7. The method according to claim 1, characterized in that, The collected photovoltaic operation data, energy storage operation data, bus operation data, and dispatch command data include: Photovoltaic operation data, energy storage operation data, and bus operation data are collected through the first physically isolated communication link; Scheduling instruction data is received through a second physically isolated communication link; wherein, there is no common electrical ground and no clock bus coupling between the first and second physically isolated communication links.

8. A photovoltaic-storage power distribution control system, characterized in that, include: Dual redundant isolated communication units are used to collect photovoltaic operation data, energy storage operation data, bus operation data, and dispatch command data; The time-series homogeneous sensing unit is used to perform data calibration on the photovoltaic operation data, the energy storage operation data, and the bus operation data to obtain homogeneous calibration data; A photovoltaic-storage-bus electrical coupling identification unit is used to generate a voltage safety constraint domain based on the homogeneous calibration data. A multi-timescale intelligent power allocation unit is used to predict photovoltaic output and energy storage state of charge based on the same source calibration data and the voltage safety constraint domain, and obtain prediction results; it is also used to perform three-level multi-objective optimization based on the prediction results and the voltage safety constraint domain to obtain photovoltaic power command and energy storage power command; wherein, the objectives of the multi-objective optimization are to minimize the curtailment rate, minimize the power allocation error, and maximize the stability of the bus voltage while satisfying the voltage safety constraint domain. A synchronous instruction execution unit is used to send the photovoltaic power instruction and the energy storage power instruction to the execution unit so that the execution unit can perform power allocation according to the photovoltaic power instruction and the energy storage power instruction.

9. The system according to claim 8, characterized in that, The temporal homogeneous sensing unit is specifically used for: A unified clock synchronization mechanism is used to add timestamps to the photovoltaic operation data, the energy storage operation data, and the bus operation data respectively, resulting in timestamped photovoltaic data, timestamped energy storage data, and timestamped bus data.
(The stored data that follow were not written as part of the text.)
import Summits.BirchSwinnertonDyer.BirchSwinnertonDyer.Theorems.AdditiveBranchIMCTwistRootNumberGoodKroneckerAnyTwo
import Summits.BirchSwinnertonDyer.BirchSwinnertonDyer.Theorems.AdditiveBranchIMCGordTwoTwistedReciprocityAnyTwo
import Summits.BirchSwinnertonDyer.BirchSwinnertonDyer.Theorems.ManinLocalTwoThreeUnramifiedTwistReduction
import HarnessLib

/-!
# ENGINE₂ of door D: the root number of the DYADIC twist `E = W₁^{(t)}` of a curve `W₁` MULTIPLICATIVE at `2`, `t ∈ {−1, 2, −2}`
# (crux 19357 `GordTwoRankZeroOffCaseOne`, line `three_field_road`, door D «`ℓ₀ = 2`», LeadReport27 §5 item 3 / pen e21 (D3)(b);
# LEAD cruxlead-19357 g18, `--supports` 19357, groundwork helper only)

Theorems only. On the door-D rows `E` is additive at `2` of twist type and POTENTIALLY MULTIPLICATIVE: `W₁ = E^{(t)}` is multiplicative at `2`, and
`E ≅ W₁^{(t)}`. The field-one supply must compare `w(E)` with `w(E^{(d_K)}) = w(W₁^{(m)})` (`d_K = 4t·m`; the latter is the odd good-prime engine
`rootNumber_quadraticTwist_eq_of_good_kronecker_anyTwo`, p817922, on `W₁`). This file supplies the missing link `w(W₁^{(t)})` against `w(W₁)`:

  `w(W₁^{(t)}) = χ_t(−1) · w₂(W₁) · (∏_{r ∥ N_{W₁}, r odd} (t/r)) · w(W₁)`,  `χ_t(−1) = −1, +1, −1` for `t = −1, 2, −2`,

`w₂(W₁) = −1` (split) / `+1` (non-split). MODULAR proof (`w = −ε`, `ε = ∏ λ_r`): the prime sets of `N_{W₁}` and `N_E` agree; `λ₂(f_E) = χ_t(−1)`
(LEAD g18 p815990 / g17 p814752: `f₂(E) ∈ {4, 6}`, Atkin–Li); `λ₂(f_{W₁}) = w₂(W₁)` (`2 ∥ N_{W₁}`); at an odd multiplicative `r` the unit twist by `t`
swaps split/non-split iff `(t/r) = −1`; at an odd additive twist-type `r` both signs are `χ₄(r)`.

* `rootNumber_quadraticTwist_dyadic_of_hasMultiplicativeReductionAtPrime_two`.

BSD is proved for no curve. [AtkinLi1978] §3; [Rohrlich1993Compositio] Prop. 2–3; [SilvermanAEC2009] X.5 Cor. 5.4, Ex. 10.16; [BarriosEtAl2025] Thm. 5.1.
-/

set_option linter.dupNamespace false
set_option autoImplicit false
The time-series deviation of the timestamped photovoltaic data, the timestamped energy storage data, and the timestamped bus data is calibrated using a software phase compensation algorithm to obtain the homogeneous calibration data.
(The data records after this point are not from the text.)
import Summits.Parity.BatemanHorn.Theorems.SoloInformedConjEIffLargeDivisors

/-!
# The third range `(R3)_ε` overshoots: it contains Möbius cancellation along `n² + 1`

The schema `hardyLittlewoodConjE_of_twoRanges` reaches Conjecture E from the balanced-range
remainder hypothesis `(R2)_ε` and the third-range hypothesis `(R3)_ε` (uniform cancellation of
`μ((n²+1)/e)` over the classes `e ∣ n² + 1`, `e ≤ 2x^{1-ε} + 1`). This file records, kernel-checked,
that `(R3)_ε` is NOT a faithful residue of Conjecture E but a strictly stronger-looking input: its
single term `e = 1` already asserts
`∑_{n ≤ x} μ(n² + 1) = o(x / log x)` (`sum_moebius_sq_add_one_isLittleO_of_R3`),
a Chowla-type cancellation statement for the irreducible quadratic `n² + 1` which is open and is not
known to follow from Conjecture E (for the state of the art on sign patterns of `λ(n²+1)` see
`Literature.NumberTheory.Sieve.teravainen2024_thm_2_3` and the module docstring of
`LiouvillePolynomialValues`: positive density of either sign is open). The faithful residue is the
plain large-divisor sum `T(x; x^{1-ε}) = o(x)` of `hardyLittlewoodConjE_iff_largeDivisorSum_isLittleO`,
which is EQUIVALENT to Conjecture E; `(R3)_ε` enters the schema only through the class-by-class
partial summation inside `abs_sum_vonMangoldt_sub_le` of `SoloInformedThreeRangeSchema`, where absolute
values are taken for each `e` separately — that is where the equivalence is lost.
-/

namespace Summit.Parity.BatemanHorn.Theorems

open Finset Filter ArithmeticFunction Asymptotics
open scoped ArithmeticFunction.Moebius Topology

/-- The `e = 1` term of the `(R3)_ε` sum dominates `|∑_{n ≤ x} μ(n²+1)|` (every `x`, every level
`E`). -/
theorem abs_sum_moebius_sq_add_one_le_R3Sum (x E : ℕ) :
    |∑ n ∈ Icc 1 x, (μ (n ^ 2 + 1) : ℝ)|
      ≤ ∑ e ∈ Icc 1 (E + 1),
          (range (x + 1)).sup' nonempty_range_add_one (fun y =>
            |∑ n ∈ (Icc 1 y).filter (fun n => e ∣ n ^ 2 + 1), (μ ((n ^ 2 + 1) / e) : ℝ)|) := by
  have h1 : (1 : ℕ) ∈ Icc 1 (E + 1) := by simp
  refine le_trans ?_ (single_le_sum (f := fun e => (range (x + 1)).sup' nonempty_range_add_one
    (fun y => |∑ n ∈ (Icc 1 y).filter (fun n => e ∣ n ^ 2 + 1), (μ ((n ^ 2 + 1) / e) : ℝ)|))
    (fun e _ => le_sup'_of_le _ (mem_range.mpr x.succ_pos) (abs_nonneg _)) h1)
  have hx : x ∈ range (x + 1) := self_mem_range_succ x
  refine le_trans (le_of_eq ?_) (le_sup' (fun y =>
    |∑ n ∈ (Icc 1 y).filter (fun n => 1 ∣ n ^ 2 + 1), (μ ((n ^ 2 + 1) / 1) : ℝ)|) hx)
  simp only [Nat.div_one, one_dvd, filter_true_of_mem fun _ _ => trivial]

/-- **`(R3)_ε` implies `∑_{n ≤ x} μ(n² + 1) = o(x / log x)`** (hypothesis `(R3)_ε` verbatim as in
`hardyLittlewoodConjE_of_twoRanges`; any `ε`). -/
theorem sum_moebius_sq_add_one_isLittleO_of_R3 {ε : ℝ}
    (R3 : ∀ δ : ℝ, 0 < δ → ∀ᶠ x : ℕ in atTop,
      ∑ e ∈ Icc 1 (⌊2 * (x : ℝ) ^ (1 - ε)⌋₊ + 1),
          (range (x + 1)).sup' nonempty_range_add_one (fun y =>
            |∑ n ∈ (Icc 1 y).filter (fun n => e ∣ n ^ 2 + 1), (μ ((n ^ 2 + 1) / e) : ℝ)|)
        ≤ δ * x / Real.log x) {δ : ℝ} (hδ : 0 < δ) :
    ∀ᶠ x : ℕ in atTop, |∑ n ∈ Icc 1 x, (μ (n ^ 2 + 1) : ℝ)| ≤ δ * x / Real.log x := by
  filter_upwards [R3 δ hδ] with x hx
  exact (abs_sum_moebius_sq_add_one_le_R3Sum x _).trans hx

/-- In particular `(R3)_ε` implies the Chowla-type statement `∑_{n ≤ x} μ(n² + 1) = o(x)`. -/
theorem sum_moebius_sq_add_one_isLittleO_id_of_R3 {ε : ℝ}
    (R3 : ∀ δ : ℝ, 0 < δ → ∀ᶠ x : ℕ in atTop,
      ∑ e ∈ Icc 1 (⌊2 * (x : ℝ) ^ (1 - ε)⌋₊ + 1),
          (range (x + 1)).sup' nonempty_range_add_one (fun y =>
            |∑ n ∈ (Icc 1 y).filter (fun n => e ∣ n ^ 2 + 1), (μ ((n ^ 2 + 1) / e) : ℝ)|)
        ≤ δ * x / Real.log x) :
    (fun x : ℕ => ∑ n ∈ Icc 1 x, (μ (n ^ 2 + 1) : ℝ)) =o[atTop] fun x : ℕ => (x : ℝ) := by
  rw [isLittleO_iff]
  intro c hc
  filter_upwards [sum_moebius_sq_add_one_isLittleO_of_R3 R3 hc, eventually_ge_atTop 3] with x hx hx3
  have hX : (3 : ℝ) ≤ x := by exact_mod_cast hx3
  have hlog1 : 1 ≤ Real.log x := by
    rw [← Real.exp_le_exp, Real.exp_log (by linarith)]
    exact (Real.exp_one_lt_d9.trans (by norm_num)).le.trans hX
  rw [Real.norm_eq_abs, Real.norm_eq_abs, Nat.abs_cast]
  refine hx.trans ?_
  rw [div_le_iff₀ (by linarith)]
  have : 0 ≤ c * x := by positivity
  nlinarith

end Summit.Parity.BatemanHorn.Theorems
10. The system according to claim 8, characterized in that, The photovoltaic-storage-bus electrical coupling identification unit is specifically used for: An electrical topology model is established with photovoltaic units, energy storage units, busbars and grid connection points as network nodes and collector lines and transformer windings as topology branches. Power flow calculations are performed based on the electrical topology model and the real-time operating parameters in the same-source calibration data to obtain the voltage safety constraint domain; the voltage safety constraint domain includes bus voltage constraints, branch power constraints, and energy storage state of charge constraints.